Midas
- Type: Private
- Industry: Financial technology Brokerage
- Founded: 2020; 6 years ago in Istanbul, Turkey
- Founder: Egem Eraslan
- Headquarters: Üsküdar, Istanbul, Turkey
- Area served: Turkey
- Key people: Egem Eraslan (CEO)
- Products: Midas platform Midas Kripto
- Website: getmidas.com

= Midas (company) =

Midas Menkul Değerler A.Ş. is a Turkish financial technology company that operates a mobile investment platform. It is headquartered in Üsküdar, Istanbul.

==History==
Midas was founded in 2020 by Egem Eraslan. The company obtained a brokerage licence from the Capital Markets Board of Turkey in September 2020.

In April 2021, Midas launched its platform that initially offered fractional shares in US-listed companies to investors in Turkey.

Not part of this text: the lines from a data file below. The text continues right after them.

/-- **Products of ratios**: if `|q_N(m-1-i) - R| ≤ η` for all `i < j` then
`|r_N(m, j) - Rʲ| ≤ j 2ʲ η` (`j ≤ m ≤ N + 1`). [folklore] -/
theorem abs_rN_sub_pow_le {N m : ℕ} (hm : m ≤ N + 1) {η : ℝ} :
    ∀ {j : ℕ}, j ≤ m → (∀ i < j, |qN P σ N (m - 1 - i) - ratioLimit P σ| ≤ η) →
      |rN P σ N m j - ratioLimit P σ ^ j| ≤ j * 2 ^ j * η := by
  intro j
  induction j with
  | zero =>
      intro _ _
      rw [rN_zero h.σ_pos.le h.σ_lt_half h.ovDensity_lt_one hm, pow_zero, sub_self, abs_zero]
      simp
  | succ j ih =>
      intro hj hq
      have hη : 0 ≤ η := (abs_nonneg _).trans (hq j (Nat.lt_succ_self j))
      have ih' := ih (by omega) fun i hi => hq i (Nat.lt_succ_of_lt hi)
      have hqj := hq j (Nat.lt_succ_self j)
      rw [rN_succ h.σ_pos.le h.σ_lt_half h.ovDensity_lt_one hm hj, pow_succ]
      have hrr0 : 0 ≤ rN P σ N m j :=
        zero_le_one.trans (one_le_rN h.σ_pos.le h.σ_lt_half h.ovDensity_lt_one hm (by omega))
      have hrr2 : rN P σ N m j ≤ 2 ^ j := h.rN_le_two_pow hm (by omega)
      have hR0 := h.ratioLimit_pos
      have hR2 := (h.ratioLimit_mem).2
      have hsplit : rN P σ N m j * qN P σ N (m - 1 - j) - ratioLimit P σ ^ j * ratioLimit P σ =
          rN P σ N m j * (qN P σ N (m - 1 - j) - ratioLimit P σ) +
            (rN P σ N m j - ratioLimit P σ ^ j) * ratioLimit P σ := by ring
      rw [hsplit]
      calc |rN P σ N m j * (qN P σ N (m - 1 - j) - ratioLimit P σ) +
            (rN P σ N m j - ratioLimit P σ ^ j) * ratioLimit P σ|
          ≤ |rN P σ N m j * (qN P σ N (m - 1 - j) - ratioLimit P σ)| +
            |(rN P σ N m j - ratioLimit P σ ^ j) * ratioLimit P σ| := abs_add_le _ _
        _ = rN P σ N m j * |qN P σ N (m - 1 - j) - ratioLimit P σ| +
            |rN P σ N m j - ratioLimit P σ ^ j| * ratioLimit P σ := by
            rw [abs_mul, abs_mul, abs_of_nonneg hrr0, abs_of_pos hR0]
        _ ≤ 2 ^ j * η + (j * 2 ^ j * η) * 2 := by
            gcongr
        _ ≤ (j + 1 : ℕ) * 2 ^ (j + 1) * η := by
            have h2j : (0 : ℝ) ≤ 2 ^ j * η := mul_nonneg (pow_nonneg zero_le_two j) hη
            push_cast
            rw [pow_succ]
            nlinarith [h2j]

Its launch followed a seed funding round led by Deniz Ventures.

In February 2022, Midas received additional funding led by Spark Capital and Earlybird Digital East Fund.

In April 2024, Midas raised US$45 million in a Series A round led by Portage Ventures, with participation from the International Finance Corporation, Spark Capital, Earlybird Digital East Fund, and Revo Capital.

In August 2024, Midas launched Midas Kripto, a separate mobile application for digital assets.

In August 2025, Midas raised US$80 million in a Series B round led by QED Investors, which valued it at approximately US$1 billion.

In 2025, Midas eliminated commissions on Borsa Istanbul trades and expanded its operations. A year later, in 2026, it applied for an electronic money institution license.

As of September 2025, Midas had 3.5 million users.